[Records shown]
import Summits.QuantumFields.YangMills.Theorems.BalabanLadderUVSeamRecWindowFloorsRatio
import Summits.QuantumFields.YangMills.Theorems.BalabanLadderUVSeamRecCeilingsTransfer
import Summits.QuantumFields.YangMills.Theorems.LangevinControlUVOSLegsFromFemtoAndGapStubCollar6
import Summits.QuantumFields.YangMills.Theses.BalabanLadder
import HarnessLib

/-!
# Crux `UVSeamRec` (stmt-QuantumFields-20043): the registered floors stub from WINDOW data (α ≡ ω check-lemma)

Helper file (`--supports stmt-QuantumFields-20043`) of the lead prover (unit `ym-spine-20043-p1`, gen 2), answering the
route owner's check request (ym-beyond-p2 g20, 2026-08-26 13:02:51Z (b) / 13:14:41Z (2)–(3)).

The registered stub `stub_floorsEngine` of the skeleton of record (`Cruxes/UVSeamRec/Lines/birth.lean`, v3
26c25409080ac510) asks for ONE lattice representation `r` of `SU(2)`, a unit map `a > 0` with `a β / uRec β → c₀ > 0`
(ratio CONVERGENCE), and compactly supported single-scale `Q2` / `|Q3|` floor witnesses at the unit `a`.  The reserve
cut (ω) asked only for a bounded two-sided WINDOW `c₁ ≤ a β / uRec β ≤ c₂` eventually.  This file shows that the
convergence clause is no bottleneck: re-parametrise the unit.  Given window floors at an engine unit `a` (the same
compactly supported witnesses floor `Q2` / `|Q3|` at every smearing scale `a β / t`, `t ∈ [s₁, s₂]`) and
`s₁ ≤ a β / u β ≤ s₂` eventually, the witnesses floor at the unit `u` ITSELF (`floorsC_of_window`, exact bookkeeping
`WindowTransfer.window_scale`); with `u := c₂ · uRec` the ratio `u / uRec ≡ c₂` converges trivially.  Hence

* `windowFloorsC_of_fcp_ratio` — `FBL ∧ FC2 ∧ FC3` at `a > 0`, `a → 0` ⇒ both window conjuncts over `[κ, 1]` WITH the
  compact support of the bumps recorded (re-bundling of the landed `windowFloors_twoPoint_ratio` /
  `windowFloors_threePoint_ratio`);
* `floorsC_of_fcp_commensurable` — … + `c₁ ≤ a β / u β ≤ c₂` eventually (`0 < c₁ ≤ c₂`, `0 < u`) ⇒ compact single-scale
  floors at the unit `c₂ · u`;
* `floorsEngine_of_fcp_commensurable` — with `u := uRec`: the `heng` data of `UnitTransfer.stubFloors_of_engine` for `r`
  (unit `c₂ · uRec`, `c₀ := c₂`);
* `stubFloorsEngine_of_cfpWindow` — skeleton shape (`SU(2)`, Borel): CFP-type window data
  `∃ r a c₁ c₂, 0 < c₁ ≤ c₂ ∧ 0 < a ∧ a → 0 ∧ (∀ᶠ β, c₁ ≤ a/uRec ≤ c₂) ∧ FBL ∧ FC2 ∧ FC3` ⇒ THE REGISTERED
  `stub_floorsEngine` STATEMENT VERBATIM; `stubFloorsEngine_of_cfpWindow'` drops the (derivable) clause `a → 0`;
* `momentBounds6_uRec_of_fbl6_commensurable` — ceilings side on the same data: `FBL6` at `a`, `a ≤ c · uRec` eventually
  ⇒ `MomentBounds6` at `uRec` (landed `stub_collar6` + `CeilingsTransfer.momentBounds6_of_eventually_le`);
* `uvSeamRecBody_of_cfp6Window`, `uvSeamRec_of_cfp6Window` — the seam body / the route decl (its `UV` hypothesis UNUSED)
  from CFP6-type window data `FBL6 ∧ FC2 ∧ FC3` at a unit commensurate with `uRec` (the femto discharge path re-based on
  conditional-package data, owner 13:01:48Z (5); `IsCompactSimpleLieGroup SU(2)` is not even needed here).

Consequence for the registry (owner's reading): every engine delivering window floors + a bounded unit ratio feeds the
registered (α) stub as typed, so (α) ≡ (ω) in feedability and v3 stands.
-/

set_option autoImplicit false
import Mathlib
import HarnessLib
import Literature.Combinatorics.Additive.KempermanStructureTheoremGrynkiewicz
import Literature.Combinatorics.Additive.StepBeyondKempermanTypes
import Literature.Combinatorics.Additive.StepBeyondKempermanQuotientKST

/-!
# Grynkiewicz 2009, §6 Claim 5, case `l = 4`, type (I): «Thus the theorem holds with type (VIII)»

[cite: Grynkiewicz2009, §6 Claim 5 (proof of Thm 4.1, p. 26, case l = 4, type (I)); §4 (type (VIII))]
[tag: critical-pair] [tag: inverse-theorem]

Topic `Literature/Combinatorics/Additive`.  Cell `mm-stpp` (D-0046), seat `mm-stpp-lit` (gen 24); the
port of D. J. Grynkiewicz, *A step beyond Kemperman's structure theorem*, Mathematika **55** (2009)
67–114 continued.  §6 Claim 5, case `l = 4`, END of the type (I) paragraph (print p. 26): «Since `L = K`,
and since `φ_K(a₁) + φ_K(b₁)` is a unique expression element, it follows that `φ_L(a₁) + φ_L(b₁)` is a
unique expression element in addition to the unique expression element `φ_L(A₀′) + φ_L(B₀′)`.  Hence,
since `a₁ ∉ A₀′` and since `b₁ ∉ B₀′`, then applying KST modulo `L = K`, it follows that we must have
type (II) with (by appropriate choice of sign) both `φ_L(aᵢ)` and `φ_L(bᵢ)` the first term in their
respective arithmetic progression, and both `φ_L(A₀′)` and `φ_L(B₀′)` the last term in their respective
arithmetic progression.  Thus the theorem holds with type (VIII).»

THIS FILE is the «Thus»: the construction of the decomposition of Theorem 4.1 with bottom pair of type
(VIII) (§4, print p. 10: «(VIII) there exists a subgroup `K ≅ ℤ/2ℤ × ℤ/2ℤ` such that `(φ_K(A), φ_K(B))`
is of type (II), `A`, `B` and `A + B` are aperiodic, and `d⊆(A, A + K) = d⊆(B, B + K) = 4` with each of
the 4 end terms of `φ_K(A)` and `φ_K(B)` containing exactly 2 `K`-holes»; tree `IsTypeVIII`,
`IsGrynkiewiczDecomp` of `StepBeyondKempermanTypes.lean`), stated at the level of `G` (the print's `G`,
not `G/H`) from the data the `l = 4` analysis delivers (`StepBeyondKempermanFourPairs.lean`,
`KempermanTypeOneFourPairs.lean`):
* the Klein group `K = H ∪ (d + H)` (`|K| = 4`, `2K = 0`, `|H| = 2`, `d ∈ K ∖ H`),
* `x, a₀ ∈ A`, `y, b₀ ∈ B` with `K`-sections `A ∩ (x + K) = {x, x + d}`, `A ∩ (a₀ + K) = a₀ + H`,
  `B ∩ (y + K) = {y, y + d}`, `B ∩ (b₀ + K) = b₀ + H`, all other `K`-cosets of `A` and `B` full,
  `x ≢ a₀`, `y ≢ b₀ (mod K)`,
* `φ_K(x) + φ_K(y)` and `φ_K(a₀) + φ_K(b₀)` uniquely expressed in `φ_K(A) + φ_K(B)` and
  `|φ_K(A + B)| = |φ_K(A)| + |φ_K(B)| − 1` (conditions (i), (ii) for `L = K`).
«Applying KST modulo `L = K`» is the tree's KST WITH (iii) in `G ⧸ K`
(`exists_isKempermanDecomp`, `KempermanStructureTheoremGrynkiewicz.lean`): by (iii) both unique
expression elements lie in the bottom pair `(Â₀, B̂₀)`, which excludes types (I), (III), (IV) and, for
type (II), puts them at the two ends (`IsElementaryII.exists_apFinset_of_two_unique`; «by appropriate
choice of sign» = `apFinset_eq_reverse`).  The decomposition `(M; Â₁, Â₀, B̂₁, B̂₀)` of
`(φ_K(A), φ_K(B))` is then pulled back to `G`: quasi-period `N = φ_K⁻¹(M)`, parts
`A₁ = {a : φ_K(a) ∈ Â₁}`, `A₀ = {a : φ_K(a) ∈ Â₀}` (and for `B`); the periodic parts are unions of full
`K`-cosets, conditions (i), (ii) transfer (`cosetCount_comap_mk`), and the bottom pair `(A₀, B₀)` is of
type (VIII) with the group `K`: `φ_K(A₀) = Â₀`, `φ_K(B₀) = B̂₀` are the progressions, the `K`-holes of
`A₀` are the two in `x + K` and the two in `a₀ + K` (the end terms), and `A₀`, `B₀`, `A₀ + B₀` are
aperiodic by the SECTION ARGUMENT `not_isPeriodic_of_sections`: a set whose `K`-sections are
`{p₁, p₁ + d}`, `p₂ + H` and otherwise full `K`-cosets has no period (a period in `K` would fix both
small sections, forcing it into `⟨d⟩ ∩ H = 0`; a period outside `K` would carry `{p₁, p₁ + d}` onto a
section of size `2`, i.e. onto `p₂ + H`, forcing `d ∈ H`) — for `A₀ + B₀` the two small sections are
`{x + y, x + y + d}` and `a₀ + b₀ + H` by the two unique expressions, and the other sections are full
because every middle term of `φ_K(A₀) + φ_K(B₀)` is a sum with a middle (full) term or the sum of two
opposite end terms (`{x, x + d} + (b₀ + H) = x + b₀ + K`).  (The print leaves these verifications to the
reader: «Thus the theorem holds with type (VIII)».)

MAIN RESULTS (0 definitions, 0 named facts; everything PROVED).
* `Grynkiewicz2009.apFinset_eq_reverse`, `Grynkiewicz2009.image_apFinset`,
  `IsElementaryII.exists_apFinset_of_two_unique`.
* `Grynkiewicz2009.not_isPeriodic_of_sections` (the section argument),
  `Grynkiewicz2009.card_add_carrier_of_sections` (`|S + K| = |S| + 4`).
* **`Grynkiewicz2009.exists_isGrynkiewiczDecomp_typeVIII`** — the decomposition of Theorem 4.1 with a
  type (VIII) bottom pair, from the data above.

## References
* D. J. Grynkiewicz, *A step beyond Kemperman's structure theorem*, Mathematika 55 (2009) 67–114,
  doi:10.1112/S0025579300000966, §6 Claim 5 (p. 26, type (I) ⟹ type (VIII)); §4 p. 10 (type (VIII));
  §2 p. 4 (KST (iii)) [cite: Grynkiewicz2009, Thm 4.1 (proof, Claim 5)] — held
  `paper:doi-10-1112-s0025579300000966`, p0010, p0026 read 2026-08-29.
-/

namespace Literature.Combinatorics.Additive

open Finset
open scoped Pointwise

universe u

variable {G : Type u} [AddCommGroup G] [DecidableEq G]

namespace Grynkiewicz2009

/-! ### Progressions: reversal, images, the ends of a type (II) pair -/

/-- «by appropriate choice of sign»: a progression read backwards,
`{a, a + e, …, a + ne} = {a + ne, a + ne − e, …, a}`. [cite: Grynkiewicz2009, §6 Claim 5 (p. 26)] -/
theorem apFinset_eq_reverse (a e : G) (n : ℕ) :
    apFinset a e (n + 1) = apFinset (a + n • e) (-e) (n + 1) := by
  ext z
  simp only [mem_apFinset]
  constructor
  · rintro ⟨i, hi, rfl⟩
    refine ⟨n - i, by omega, ?_⟩
    have hn : n • e = (n - i) • e + i • e := by rw [← add_nsmul]; congr 1; omega
    rw [hn, smul_neg]
    abel
  · rintro ⟨j, hj, rfl⟩
    refine ⟨n - j, by omega, ?_⟩
    have hn : n • e = (n - j) • e + j • e := by rw [← add_nsmul]; congr 1; omega
    rw [hn, smul_neg]
    abel

omit [DecidableEq G] in
/-- The image of a progression under a homomorphism is the progression of the images.
[cite: Grynkiewicz2009, §2 (φ_H notation)] -/
theorem image_apFinset {G' : Type*} [AddCommGroup G'] [DecidableEq G] [DecidableEq G']
    (f : G →+ G') (a e : G) (n : ℕ) :
    (apFinset a e n).image f = apFinset (f a) (f e) n := by
  ext z
  simp only [mem_image, mem_apFinset]
  constructor
  · rintro ⟨w, ⟨i, hi, rfl⟩, rfl⟩
    exact ⟨i, hi, by rw [map_add, map_nsmul]⟩
  · rintro ⟨i, hi, rfl⟩
    exact ⟨a + i • e, ⟨i, hi, rfl⟩, by rw [map_add, map_nsmul]⟩

/-- Distinct indices give distinct terms in a progression listed without repetition.
[cite: Grynkiewicz2009, §2] -/
theorem nsmul_injOn_of_card_apFinset {a e : G} {n : ℕ} (h : #(apFinset a e n) = n) {i j : ℕ}
    (hi : i < n) (hj : j < n) (he : a + i • e = a + j • e) : i = j := by
  have hinj : Set.InjOn (fun i : ℕ => a + i • e) (range n) := by
    refine (card_image_iff).1 ?_
    rw [card_range]; exact h
  exact hinj (mem_coe.2 (mem_range.2 hi)) (mem_coe.2 (mem_range.2 hj)) he

end Grynkiewicz2009

/-- **The ends of a type (II) pair.**  In a type (II) pair `(X, Y)` an element `u + v` (`u ∈ X`,
`v ∈ Y`) that is uniquely expressed is the sum of the two first terms or of the two last terms; hence if
`u + v` and `u' + v'` are both uniquely expressed with `u ≠ u'`, then, «by appropriate choice of sign»,
`X = {u, u + e, …}` and `Y = {v, v + e, …}` with `u'`, `v'` the last terms and the order of `e` at least
`|X| + |Y| − 1`. [cite: Grynkiewicz2009, §6 Claim 5 (p. 26, «we must have type (II) with … first term …
last term»)] -/
theorem IsElementaryII.exists_apFinset_of_two_unique {X Y : Finset G} (hII : IsElementaryII X Y)
    {u v u' v' : G} (hu : u ∈ X) (hv : v ∈ Y) (hu' : u' ∈ X) (hv' : v' ∈ Y) (hne : u ≠ u')
    (h1 : X.addConvolution Y (u + v) = 1) (h2 : X.addConvolution Y (u' + v') = 1) :
    ∃ e : G, X = apFinset u e #X ∧ Y = apFinset v e #Y ∧ u' = u + (#X - 1) • e ∧
      v' = v + (#Y - 1) • e ∧ (addOrderOf e = 0 ∨ #X + #Y - 1 ≤ addOrderOf e) := by
  obtain ⟨hX2, hY2, e, ⟨a, hX⟩, ⟨b, hY⟩, hord⟩ := hII
  have he : e ≠ 0 := IsElementaryII.ne_zero hX2 ⟨a, hX⟩
  -- the end conditions
  have ends : ∀ {u v : G}, u ∈ X → v ∈ Y → X.addConvolution Y (u + v) = 1 →
      (u = a ∧ v = b) ∨ (u = a + (#X - 1) • e ∧ v = b + (#Y - 1) • e) := by
    intro u v hu hv h1
    have huniq := (addConvolution_add_eq_one_iff hu hv).1 h1
    have hu2 := hu; rw [hX] at hu2
    have hv2 := hv; rw [hY] at hv2
    obtain ⟨i, hi, hiu⟩ := mem_apFinset.1 hu2
    obtain ⟨j, hj, hjv⟩ := mem_apFinset.1 hv2
    have c1 : i = 0 ∨ j + 1 = #Y := by
      by_contra hno
      push Not at hno
      have hi1 : a + (i - 1) • e ∈ X := by rw [hX]; exact mem_apFinset.2 ⟨i - 1, by omega, rfl⟩
      have hj1 : b + (j + 1) • e ∈ Y := by rw [hY]; exact mem_apFinset.2 ⟨j + 1, by omega, rfl⟩
      have hid : i • e = (i - 1) • e + e := by rw [← succ_nsmul]; congr 1; omega
      have eq := huniq _ hi1 _ hj1 (by rw [← hiu, ← hjv, hid, succ_nsmul]; abel)
      rw [← hjv, succ_nsmul] at eq
      exact he (add_eq_left.1 (add_left_cancel eq))
    have c2 : i + 1 = #X ∨ j = 0 := by
      by_contra hno
      push Not at hno
      have hi1 : a + (i + 1) • e ∈ X := by rw [hX]; exact mem_apFinset.2 ⟨i + 1, by omega, rfl⟩
      have hj1 : b + (j - 1) • e ∈ Y := by rw [hY]; exact mem_apFinset.2 ⟨j - 1, by omega, rfl⟩
      have hjd : j • e = (j - 1) • e + e := by rw [← succ_nsmul]; congr 1; omega
      have eq := huniq _ hi1 _ hj1 (by rw [← hiu, ← hjv, hjd, succ_nsmul]; abel)
      rw [← hjv, hjd] at eq
      exact he (add_eq_left.1 (add_left_cancel eq).symm)
    rcases Nat.eq_zero_or_pos i with hi0 | hipos
    · have hj0 : j = 0 := by rcases c2 with h | h <;> omega
      left
      rw [← hiu, ← hjv, hi0, hj0, zero_nsmul, add_zero, add_zero]
      exact ⟨rfl, rfl⟩
    · have hjY : j + 1 = #Y := by rcases c1 with h | h <;> omega
      have hiX : i + 1 = #X := by rcases c2 with h | h <;> omega
      right
      rw [← hiu, ← hjv, show #X - 1 = i by omega, show #Y - 1 = j by omega]
      exact ⟨rfl, rfl⟩
  rcases ends hu hv h1 with ⟨hua, hvb⟩ | ⟨hua, hvb⟩ <;>
    rcases ends hu' hv' h2 with ⟨hua', hvb'⟩ | ⟨hua', hvb'⟩
  · exact absurd (hua.trans hua'.symm) hne
  · -- `u, v` first; `u', v'` last
    refine ⟨e, ?_, ?_, ?_, ?_, hord⟩
    · rw [hua]; exact hX
    · rw [hvb]; exact hY
    · rw [hua', hua]
    · rw [hvb', hvb]
  · -- `u, v` last; `u', v'` first: reverse the sign
    obtain ⟨m, hm⟩ : ∃ m, #X = m + 1 := ⟨#X - 1, by omega⟩
    obtain ⟨n, hn⟩ : ∃ n, #Y = n + 1 := ⟨#Y - 1, by omega⟩
    refine ⟨-e, ?_, ?_, ?_, ?_, ?_⟩
    · rw [hua, hm, Nat.add_sub_cancel, ← Grynkiewicz2009.apFinset_eq_reverse, ← hm]; exact hX
    · rw [hvb, hn, Nat.add_sub_cancel, ← Grynkiewicz2009.apFinset_eq_reverse, ← hn]; exact hY
    · rw [hua', hua, smul_neg, add_neg_cancel_right]
    · rw [hvb', hvb, smul_neg, add_neg_cancel_right]
    · rw [addOrderOf_neg]; exact hord
  · exact absurd (hua.trans hua'.symm) hne

namespace Grynkiewicz2009

/-! ### The Klein group `K = H ∪ (d + H)` -/

section Klein

variable {K H : AddSubgroup G} {Kf Hf : Finset G} {d : G}

/-- Cosets as finsets: `c + K = c' + K` when `c ≡ c' (mod K)`. [cite: Grynkiewicz2009, §2] -/
theorem vadd_carrier_eq_of_sub_mem (hKf : ∀ g, g ∈ Kf ↔ g ∈ K) {c c' : G} (h : c - c' ∈ K) :
    c +ᵥ Kf = c' +ᵥ Kf := by
  rw [show c = c' + (c - c') by abel, ← vadd_vadd, vadd_finset_eq_of_forall_mem_iff hKf h]

/-- Membership in a coset finset. [cite: Grynkiewicz2009, §2] -/
theorem mem_vadd_carrier_iff (hKf : ∀ g, g ∈ Kf ↔ g ∈ K) {c z : G} : z ∈ c +ᵥ Kf ↔ z - c ∈ K := by
  constructor
  · intro hz
    obtain ⟨k, hk, rfl⟩ := mem_vadd_finset.1 hz
    rw [vadd_eq_add, add_sub_cancel_left]; exact (hKf k).1 hk
  · intro hz
    exact mem_vadd_finset.2 ⟨z - c, (hKf _).2 hz, by rw [vadd_eq_add, add_sub_cancel]⟩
[/Records shown]
→ Your instructions: Some lines in the data above hold the string "bounded". Find and copy each of them.

→ Exercise response:
cut (ω) asked only for a bounded two-sided WINDOW `c₁ ≤ a β / uRec β ≤ c₂` eventually.  This file shows that the
Consequence for the registry (owner's reading): every engine delivering window floors + a bounded unit ratio feeds the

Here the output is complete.